Kadang perangkat modern membuka halaman captive portal otomatis. Kalau tidak muncul otomatis, buka browser secara manual.
Verifikasi di MikroTik
Cek client yang sudah login:
/ip hotspot active print
Cek semua host yang terdeteksi oleh Hotspot, baik sudah login maupun belum:
/ip hotspot host print
Cek log terkait Hotspot:
/log print where topics~"hotspot"
Cek user yang ada:
/ip hotspot user print
Kalau ingin memutus sesi user tertentu, lihat nomor baris pada active list, lalu:
/ip hotspot active remove numbers=0
Sesuaikan `numbers=0` dengan nomor sesi yang ingin diputus.
Troubleshooting
Halaman Login Tidak Muncul
Cek ini dulu:
/ip hotspot print
/ip hotspot host print
/ip dhcp-server lease print
/ip dns print
Kemungkinan penyebab:
- client belum dapat IP DHCP;
- Hotspot dipasang pada interface yang salah;
- Hotspot dipasang pada port anggota bridge, bukan pada `bridge-LAN`;
- DNS client tidak benar;
- client membuka website HTTPS dan browser tidak otomatis menampilkan portal;
- firewall terlalu ketat dan memblokir alur Hotspot.
Solusi cepat: buka `http://login.lab.local` atau coba buka website HTTP biasa dari browser.
Login Berhasil tetapi Internet Tidak Jalan
Cek:
/ip route print
/ip firewall nat print
/tool ping 8.8.8.8
/tool ping google.com
Kemungkinan penyebab:
- default route WAN belum aktif;
- NAT masquerade belum benar;
- DNS belum bisa resolve nama domain;
- firewall forward memblokir trafik client;
- interface LAN/WAN tertukar.
Ingat, Hotspot hanya menjaga gerbang login. Jalan menuju internet tetap perlu route, DNS, NAT, dan firewall yang benar.
User Tidak Bisa Login
Cek:
/ip hotspot user print detail
/log print where topics~"hotspot"
Kemungkinan penyebab:
- username atau password salah;
- user disabled;
- profile user terlalu ketat;
- akun sedang aktif di perangkat lain sementara `shared-users=1`;
- waktu aktif user sudah habis jika memakai limit.

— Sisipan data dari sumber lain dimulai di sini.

import Summits.Ventures.HodgeRepro2.UnitaryReflection
import Summits.Ventures.HodgeRepro2.NonVanishingSelfAdjointHodgePeriod
import Summits.Ventures.HodgeRepro2.HeckeSlashNormalizer

/-!
# A non-trivial self-adjoint Hecke operator exists for every torsion-free congruence subgroup

The (N)-period chain of the p2 annex (rows 137–149) produces, for every rational unitary `δ` with
`δ⁻¹ ∈ S' δ S'`, a holomorphic weight-3 `T_δ`-eigenform with real eigenvalue and non-zero Hodge
period against the vertex form.  The one hypothesis left on the Hecke side was the existence of a
NON-TRIVIAL such `δ` (i.e. `δ ∉ S'`, so that `S' δ S' ≠ S'`) for the specific subgroup `S'`.

This file closes it: `−r_v` (the negative of a unitary reflection, `UnitaryReflection.lean`) lies in
`SU(H)(K)`, squares to `1` and is `≠ 1`; since `S'` is TORSION-FREE (part of the conclusion of row
141), `−r_v ∉ S'`; and `δ² = 1 ∈ S'` gives `δ⁻¹ ∈ S' δ S'` (`inv_mem_doubleCoset_of_sq_mem`).  So the
closing statement of the chain holds with a `δ` that is exhibited, not assumed:

`NonVanishingInput.exists_involution_hecke_eigenform_hodgePeriod_ne_zero`.

The only new input is `H ≠ 0`, which follows from the frame `Q* J₂₁ Q = τ₁(H)`, `det Q ≠ 0`.
-/

namespace Summit.Ventures.HodgeRepro2.ShimuraData

open Matrix

variable {K : Type*} [Field K] [NumberField K] [NumberField.IsCMField K]

omit [NumberField K] [NumberField.IsCMField K] in
/-- An involution `δ ≠ 1` does not lie in a torsion-free subgroup. -/
theorem not_mem_of_isTorsionFreeSet_of_mul_self_eq_one {S : Subgroup (GL (Fin 3) K)}
    (hS : IsTorsionFreeSet K (S : Set (GL (Fin 3) K))) {δ : GL (Fin 3) K} (hδ : δ * δ = 1)
    (hδ1 : δ ≠ 1) : δ ∉ S := by
  intro hmem
  apply hδ1
  exact hS δ hmem 2 two_pos (by rw [pow_two]; exact hδ)

/-- For every hermitian `H ≠ 0` on `K³` and every torsion-free subgroup `S ≤ GL₃(K)` there is
`δ ∈ SU(H)(K)` with `δ² = 1`, `δ ∉ S` and `δ⁻¹ ∈ S δ S`: a non-trivial self-adjoint Hecke
operator `T_δ` on the forms for `S`. -/
theorem exists_involution_not_mem_inv_mem_doubleCoset {H : Matrix (Fin 3) (Fin 3) K}
    (hH : IsHermitianForm K H) (h0 : H ≠ 0) {S : Subgroup (GL (Fin 3) K)}
    (hS : IsTorsionFreeSet K (S : Set (GL (Fin 3) K))) :
    ∃ δ : GL (Fin 3) K, δ ∈ specialUnitaryGroup K H ∧ δ * δ = 1 ∧ δ ∉ S ∧
      δ⁻¹ ∈ doubleCoset S δ := by
  obtain ⟨δ, hSU, hδδ, hδ1⟩ := exists_involution_mem_specialUnitaryGroup hH h0
  exact ⟨δ, hSU, hδδ, not_mem_of_isTorsionFreeSet_of_mul_self_eq_one hS hδδ hδ1,
    inv_mem_doubleCoset_of_sq_mem (by rw [hδδ]; exact S.one_mem)⟩

omit [NumberField K] [NumberField.IsCMField K] in
/-- A framed hermitian form is non-zero: `Q* J₂₁ Q = τ₁(H)` with `det Q ≠ 0` (`det_J21 = −1` is
`Frame.lean`'s). -/
theorem IsFrame.H_ne_zero {τ₁ : K →+* ℂ} {H : Matrix (Fin 3) (Fin 3) K}
    {Q : Matrix (Fin 3) (Fin 3) ℂ} (hQ : IsFrame K τ₁ H Q) : H ≠ 0 := by
  rintro rfl
  obtain ⟨h1, h2⟩ := hQ
  rw [Matrix.map_zero _ (map_zero τ₁)] at h1
  have hdet := congrArg Matrix.det h1
  rw [det_mul, det_mul, det_conjTranspose, det_J21, det_zero] at hdet
  have hQd : Q.det ≠ 0 := h2.ne_zero
  have hsQ : star Q.det ≠ 0 := fun h => hQd (star_eq_zero.mp h)
  exact mul_ne_zero (mul_ne_zero hsQ (by norm_num)) hQd hdet

/-- **The closing statement of the Hecke side with the Hecke operator exhibited.**  Under the
hypotheses of row 141 (`NonVanishingInput.exists_hecke_eigenform_hodgePeriod_ne_zero`): there are a
torsion-free congruence subgroup `S' ⊆ Γ_N` of finite index in `Γ₁` with compact quotient, a
measurable fundamental domain `D`, a holomorphic weight-3 vertex form `f ≢ 0`, AND an element
`δ ∈ SU(H)(K)` with `δ² = 1`, `δ ∉ S'`, `δ⁻¹ ∈ S' δ S'`, together with a holomorphic weight-3
`T_δ`-eigenform `g` for `S'` with real eigenvalue and `∫_D ω_f ∧ conj ω_g ≠ 0`.  No Hecke-side
hypothesis remains. -/
theorem NonVanishingInput.exists_involution_hecke_eigenform_hodgePeriod_ne_zero
    {τ₁ : K →+* ℂ} {H : Matrix (Fin 3) (Fin 3) K} {Q : Matrix (Fin 3) (Fin 3) ℂ}
    {𝔪 : Submodule ℤ (Fin 3 → K)} (hH : IsHermitianForm K H)
    (hdef : ∀ τ : K →+* ℂ, NumberField.InfinitePlace.mk τ ≠ NumberField.InfinitePlace.mk τ₁ →
      IsDefiniteAt K τ H)
    (hQ : IsFrame K τ₁ H Q) (h𝔪 : IsLattice K 𝔪) (hN : NonVanishingInput K τ₁ H 𝔪 Q)
    {N : ℕ} (hN2 : 2 < N)
    [CompactSpace (ballQuotient hQ (shimuraLevelSubgroup K H 𝔪 1)
      (shimuraLevelSubgroup_one_subset_unitaryGroup H 𝔪))] :
    ∃ S' : Subgroup (GL (Fin 3) K), ∃ (hS' : (S' : Set (GL (Fin 3) K)) ⊆ shimuraLevel K H 𝔪 N),
      IsTorsionFreeSet K (S' : Set (GL (Fin 3) K)) ∧
      ∃ (hS₁ : S' ≤ shimuraLevelSubgroup K H 𝔪 1)
        (hfin : (S'.subgroupOf (shimuraLevelSubgroup K H 𝔪 1)).FiniteIndex)
        (_hc : CompactSpace (ballQuotient hQ S' (subset_unitaryGroup_of_subset_shimuraLevel hS'))),
      ∃ D : Set ball₂, ∃ (hDm : MeasurableSet D)
        (hD : IsBallFundamentalDomain hQ S' (subset_unitaryGroup_of_subset_shimuraLevel hS') D),
      ∃ f ∈ holomorphicForms hQ S' (subset_unitaryGroup_of_subset_shimuraLevel hS') 3 hD,
        SeparationQuotient.mk f ≠ 0 ∧
        ∃ δ : unitaryGroup K H, (δ : GL (Fin 3) K) ∈ specialUnitaryGroup K H ∧
          (δ : GL (Fin 3) K) * δ = 1 ∧ (δ : GL (Fin 3) K) ∉ S' ∧
          (δ : GL (Fin 3) K)⁻¹ ∈ doubleCoset S' δ ∧
          ∃ g ∈ holomorphicForms hQ S' (subset_unitaryGroup_of_subset_shimuraLevel hS') 3 hD,
            (∃ r : ℝ, heckeFamilyOf hQ S' (subset_unitaryGroup_of_subset_shimuraLevel hS') 3 hD hDm
                (fun δ => fintypeHeckeQuotientOfFiniteIndex h𝔪 hS₁ hfin δ.property) δ
                (SeparationQuotient.mk g) = (r : ℂ) • SeparationQuotient.mk g) ∧
            ∫ x in Subtype.val '' D,
              hodgeWedge (PeterssonForms.toForm hQ S'
                  (subset_unitaryGroup_of_subset_shimuraLevel hS') 3 hD f : (Fin 2 → ℂ) → ℂ)
                (PeterssonForms.toForm hQ S'
                  (subset_unitaryGroup_of_subset_shimuraLevel hS') 3 hD g : (Fin 2 → ℂ) → ℂ) x ≠ 0 := by
  obtain ⟨S', hS', htf, hS₁, hfin, hc, D, hDm, hD, f, hf, hf0, hδ⟩ :=
    NonVanishingInput.exists_hecke_eigenform_hodgePeriod_ne_zero hH hdef hQ h𝔪 hN hN2
  obtain ⟨δ, hSU, hδδ, hδS, hinv⟩ :=
    exists_involution_not_mem_inv_mem_doubleCoset hH hQ.H_ne_zero htf
  have hδU : δ ∈ unitaryGroup K H := (Subgroup.mem_inf.mp hSU).1
  exact ⟨S', hS', htf, hS₁, hfin, hc, D, hDm, hD, f, hf, hf0, ⟨δ, hδU⟩, hSU, hδδ, hδS, hinv,
    hδ ⟨δ, hδU⟩ hinv⟩

end Summit.Ventures.HodgeRepro2.ShimuraData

Client Muncul di Host tetapi Tidak di Active
Ini biasanya berarti client sudah terdeteksi oleh Hotspot, tetapi belum login. Arahkan client ke halaman login, lalu cek lagi:
/ip hotspot active print
Catatan Keamanan
Hotspot dasar cocok untuk lab dan jaringan tamu kecil, tetapi jangan dianggap sebagai keamanan penuh.
Beberapa catatan penting:
- jangan pasang Hotspot di interface WAN;
- jangan mencampur interface publik ke bridge LAN Hotspot;
- jangan memakai password admin router sebagai password user Hotspot;
- untuk jaringan produksi, pertimbangkan HTTPS login dan sertifikat yang valid;
- hindari `http-pap` untuk lingkungan serius karena password bisa terkirim lebih terbuka;
- untuk banyak user, audit, atau integrasi voucher, pertimbangkan RADIUS/User Manager;
- gunakan firewall tetap sebagai penjaga utama router;
- gunakan walled garden secukupnya saja, jangan terlalu banyak membuka akses tanpa login;
- jelaskan aturan penggunaan jaringan kepada pengguna, terutama kalau jaringan dipakai di sekolah atau tempat umum.

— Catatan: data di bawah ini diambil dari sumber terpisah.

import Literature.MathematicalPhysics.QuantumFieldTheory.Federbush1986.LandauModeMultiplierTube
import Literature.MathematicalPhysics.QuantumFieldTheory.Federbush1986.MomentumCellContourShift

/-!
# `Federbush1986.LandauModeMultiplierDecay` — [Federbush1986PhaseCellI] §3 (3.4)/(3.11) p. 327–328: THE LAGRANGE
# (BOND) MULTIPLIERS OF THE LANDAU-GAUGE MODE DECAY EXPONENTIALLY, `|μ_{(m,ν)}| ≤ C e^{−γ Σ_k|m_k|}` — PROVED

statement-level skeleton of published theorems with citation tags; proofs where landed; nothing here is a claim about the Yang–Mills mass gap

CITATION HEADER.  P. Federbush, *A phase cell approach to Yang–Mills theory. I. Modes, lattice-continuum duality*, Commun.
Math. Phys. **107** (1986) 319–329 [Federbush1986PhaseCellI], §3 p. 327 verbatim: *«We seek a minimum of the action S, for a
Landau gauge A′, a gauge transformation of A. … and then take the limit α → ∞. (Alternatively one could use Lagrange
multipliers.)»*; (3.11) p. 328 `p²A′_ν(p) = Λ_ν(p)·b̂_ν(p)`
(our reading of (3.4) for the corrected Gram matrix, `CorrectedModePlaquetteVariables`), and the decay estimates (3.13)–(3.15)
p. 328 — printed «|A^N_μ(x)| < c e^{−γ|x|}» (3.13), «|DA^N_μ(x)| < c e^{−γ|x|}» (3.14) (v1.3 DOCFIX, referee N-g51-1 of ref-5 gen 51:
v1–v1.2 wrote here the back-ticked paraphrase `|A(x)| ≤ c e^{−|x|/c}`; declarations untouched) — whose proof is deferred to
P. Federbush, C. Williamson, *II. Analysis of a mode*, J. Math.
Phys. **28** (1987) 1416–1419 [FederbushWilliamson1987PhaseCellII], §III–§IV p. 1417 verbatim: *«We take the analytic extensions of the
expressions in Sec. II from real p to complex p.»*, *«Equations (3.13)–(3.15) of Ref. 1 follow directly from Theorems 3.2 and 3.3 of the
last section by standard techniques.»* (v1.2 DOCFIX, r17 gen 13 quotation audit, declarations untouched: the v1/v1.1 parenthetical «(shifting
the domain of integration in (2.4) into a complex domain …)» inside the quotation marks was a paraphrase, not print).  This module applies
the standard technique (contour shift) to the MULTIPLIERS: unit `lit-balaban-r17` gen 12;
SKELETON rows F1.Eq3.2-3.12 and F1.Eq3.1 of `run/shared/lean/pub/lit-balaban/lit-balaban-r17/SKELETON-r17.md`.

THE MATHEMATICS.  The bond multiplier of the Euler–Lagrange identity of `LandauModeBondMultipliers`
(`integral_crossDensity_field_eq_sum_bondMult`: `∫ Σ_{μ<ν} F_{μν}(A^N)F_{μν}(ψ) = Σ_{(m,ν)} μ_{(m,ν)} ψ(m,ν)` for every
smooth compactly supported `ψ`) is the cell Fourier coefficient `μ_{(m,ν)} = Re (1/2π)² ∫_{[0,2π]⁴} Λ_ν(p) e^{ip·m} d⁴p`
(`bondMult`).  By `LandauModeMultiplierTube.exists_LamT_analytic_bounded` the periodic function `Λ_ν` agrees off the lattice
hyperplanes (a null set, `integral_cell_Lam_eq_LamT`) with `Λ̃_ν = N_ν/((1/2π)²D_ν)`, complex-differentiable and bounded by
`C` on the box-tube `{|Re z_j| < 9, |Im z_j| < κ₁}`, `2πℤ⁴`-periodic; by the periodic contour shift on the cell
(`MomentumCellContourShift.norm_setIntegral_cell_mul_cexp_le`, shift by `i(κ₁/2)sgn(m_j)e_j`)
`|μ_{(m,ν)}| ≤ (1/2π)²(2π)⁴ C e^{−(κ₁/2)|m_j|}` for every `j` (**`exists_bondMult_le_exp`**), hence
`≤ C′e^{−γΣ_k|m_k|}` with `γ = κ₁/8` (**`exists_bondMult_le_exp_sum`**, the largest `|m_j|` carries a quarter of the ℓ¹ norm),
uniformly in `ν` (**`exists_bondMult_le_exp_sum_all`**).  This is the decay needed to pass from compactly supported test
fields to a general finite-action competitor in the constrained minimality of `A^N` (the hypothesis `hmin` of
`CorrectedMode.modeEstimatesLe_of_field_minimal`).

WHAT THIS MODULE PROVIDES.  The three theorems above and `integral_cell_Lam_eq_LamT`.  No definition, no `Prop` fact, no
`sorry`; axioms standard.
v1.1 (r17 gen 13; DOCFIX, declarations untouched): the v1 header quoted as «§3 p. 327 verbatim» a sentence («Equation (3.1) is
realized inductively proceeding upwards in r, the conditions imposed with Lagrange multipliers.») that is on no page of
[Federbush1986PhaseCellI] (pp. 319–329 read; cf. referee asks ref-1 g60 / ref-5 g46 on the sibling files); it was a paraphrase and is
replaced by the printed (3.4) sentence of p. 327.
-/

namespace Literature.MathematicalPhysics.QuantumFieldTheory.Federbush1986

noncomputable section

open Complex ModeAnalyticity Filter Topology MeasureTheory Set
open scoped BigOperators ComplexConjugate

namespace CorrectedMode

open PlaquetteGram
open ModeDecay (toC shiftI)

/-- The cell integral defining `μ_{(m,ν)}` may be taken with the analytic representative `Λ̃_ν` in place of `Λ_ν` (they agree off
the null set of lattice hyperplanes). [cite: Federbush1986PhaseCellI, (3.11) p. 328; FederbushWilliamson1987PhaseCellII, (3.1) p. 1417] -/
theorem integral_cell_Lam_eq_LamT (s : ℕ) (ν : Fin 4) (m : Fin 4 → ℤ) :
    ∫ p in cell, Lam ν (toC p) * cexp (I * ∑ k, (p k : ℂ) * (m k : ℂ))
      = ∫ p in cell, LamT s ν (toC p) * cexp (I * ∑ k, (p k : ℂ) * (m k : ℂ)) := by
  refine setIntegral_congr_ae measurableSet_cell' ?_
  filter_upwards [ae_off_lattice] with p hp _
  rw [LamT_toC s ν hp]

/-- **THE BOND MULTIPLIERS DECAY EXPONENTIALLY (per direction `ν`)**: there are `C ≥ 0` and `γ > 0` with
`|μ_{(m,ν)}| ≤ C e^{−γ|m_j|}` for every `m ∈ ℤ⁴` and every coordinate `j` — the periodic contour shift of
`(1/2π)² ∫_cell Λ̃_ν(p) e^{ip·m} d⁴p` by `iγ sgn(m_j) e_j` inside the tube where `Λ̃_ν` is analytic and bounded.
[cite: Federbush1986PhaseCellI, (3.11) p. 328, (3.13) p. 328; FederbushWilliamson1987PhaseCellII, §III–§IV p. 1417] -/
theorem exists_bondMult_le_exp (ν : Fin 4) : ∃ C γ : ℝ, 0 ≤ C ∧ 0 < γ ∧
    ∀ (m : Fin 4 → ℤ) (j : Fin 4), |bondMult ν m| ≤ C * Real.exp (-(γ * |(m j : ℝ)|)) := by
  obtain ⟨κ₁, C, hκ₁, -, hC0, hdiff, hbound, -⟩ := exists_LamT_analytic_bounded 0 ν
  have hk : 0 ≤ kR := by unfold kR; positivity
  have h2π : 2 * Real.pi < 9 := by linarith [Real.pi_lt_d2]
  refine ⟨kR * ((2 * Real.pi) ^ 4 * C), κ₁ / 2, by positivity, by positivity, fun m j => ?_⟩
  have hper : ∀ z (n : Fin 4 → ℤ), LamT 0 ν (shift z n) = LamT 0 ν z := fun z n => LamT_shift 0 ν z n
  have hmain := norm_setIntegral_cell_mul_cexp_le (H := LamT 0 ν) (R := 9) (κ := κ₁) h2π hκ₁ hdiff hbound hper m j
    (t := κ₁ / 2) (by positivity) (by linarith)
  rw [bondMult, integral_cell_Lam_eq_LamT 0 ν m]
  refine (Complex.abs_re_le_norm _).trans ?_
  rw [norm_mul, Complex.norm_real, Real.norm_of_nonneg hk]
  calc kR * ‖∫ p in cell, LamT 0 ν (toC p) * cexp (I * ∑ k, (p k : ℂ) * (m k : ℂ))‖
      ≤ kR * ((2 * Real.pi) ^ 4 * C * Real.exp (-(κ₁ / 2 * |(m j : ℝ)|))) := mul_le_mul_of_nonneg_left hmain hk
    _ = _ := by ring

/-- **Isotropic form**: `|μ_{(m,ν)}| ≤ C e^{−γ Σ_k |m_k|}` (with `γ/4` of the directional rate). [cite: Federbush1986PhaseCellI, (3.13) p. 328] -/
theorem exists_bondMult_le_exp_sum (ν : Fin 4) : ∃ C γ : ℝ, 0 ≤ C ∧ 0 < γ ∧
    ∀ m : Fin 4 → ℤ, |bondMult ν m| ≤ C * Real.exp (-(γ * ∑ k, |(m k : ℝ)|)) := by
  obtain ⟨C, γ, hC, hγ, h⟩ := exists_bondMult_le_exp ν
  refine ⟨C, γ / 4, hC, by positivity, fun m => ?_⟩
  obtain ⟨j, -, hj⟩ := Finset.exists_max_image Finset.univ (fun k => |(m k : ℝ)|) Finset.univ_nonempty
  refine (h m j).trans (mul_le_mul_of_nonneg_left (Real.exp_le_exp.mpr ?_) hC)
  have : ∑ k, |(m k : ℝ)| ≤ 4 * |(m j : ℝ)| := by
    calc ∑ k, |(m k : ℝ)| ≤ ∑ _k : Fin 4, |(m j : ℝ)| := Finset.sum_le_sum fun k _ => hj k (Finset.mem_univ k)
      _ = 4 * |(m j : ℝ)| := by simp
  nlinarith

/-- **Uniform constants over the four directions.** [cite: Federbush1986PhaseCellI, (3.11), (3.13) p. 328] -/
theorem exists_bondMult_le_exp_sum_all : ∃ C γ : ℝ, 0 ≤ C ∧ 0 < γ ∧
    ∀ (ν : Fin 4) (m : Fin 4 → ℤ), |bondMult ν m| ≤ C * Real.exp (-(γ * ∑ k, |(m k : ℝ)|)) := by
  choose C γ hC hγ h using exists_bondMult_le_exp_sum
  refine ⟨∑ ν, C ν, Finset.univ.inf' Finset.univ_nonempty γ, Finset.sum_nonneg fun ν _ => hC ν,
    (Finset.lt_inf'_iff _).2 fun ν _ => hγ ν, fun ν m => ?_⟩
  have hCle : C ν ≤ ∑ μ, C μ := Finset.single_le_sum (fun μ _ => hC μ) (Finset.mem_univ ν)
  have hγle : Finset.univ.inf' Finset.univ_nonempty γ ≤ γ ν := Finset.inf'_le _ (Finset.mem_univ ν)
  have hS : 0 ≤ ∑ k, |(m k : ℝ)| := Finset.sum_nonneg fun k _ => abs_nonneg _
  refine (h ν m).trans ?_
  exact mul_le_mul hCle (Real.exp_le_exp.mpr (by nlinarith)) (Real.exp_pos _).le (Finset.sum_nonneg fun ν _ => hC ν)

end CorrectedMode

end

end Literature.MathematicalPhysics.QuantumFieldTheory.Federbush1986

Hotspot itu seperti meja registrasi. Ia membantu mencatat dan mengatur tamu, tetapi pagar, pintu, kamera, dan aturan ruangan tetap perlu ada.
Kapan Perlu RADIUS atau User Manager?
User lokal di router cukup untuk lab kecil. Tetapi kalau jaringan sudah dipakai banyak orang, misalnya ratusan siswa atau banyak voucher tamu, pengelolaan manual akan melelahkan.
Pertimbangkan RADIUS/User Manager kalau butuh:
- banyak akun atau voucher;
- masa aktif otomatis;
- pencatatan pemakaian yang lebih rapi;
- limit berdasarkan paket;
- manajemen user yang lebih mudah dipelihara.
Untuk tahap dasar, pahami Hotspot lokal dulu. Setelah alurnya paham, baru naik ke manajemen user yang lebih serius.
Kesimpulan
Hotspot MikroTik membantu membuat halaman login untuk client sebelum mereka memakai internet. Dalam lab TKJ, fitur ini bagus untuk mengenalkan captive portal, user login, sesi aktif, dan kontrol akses jaringan tamu.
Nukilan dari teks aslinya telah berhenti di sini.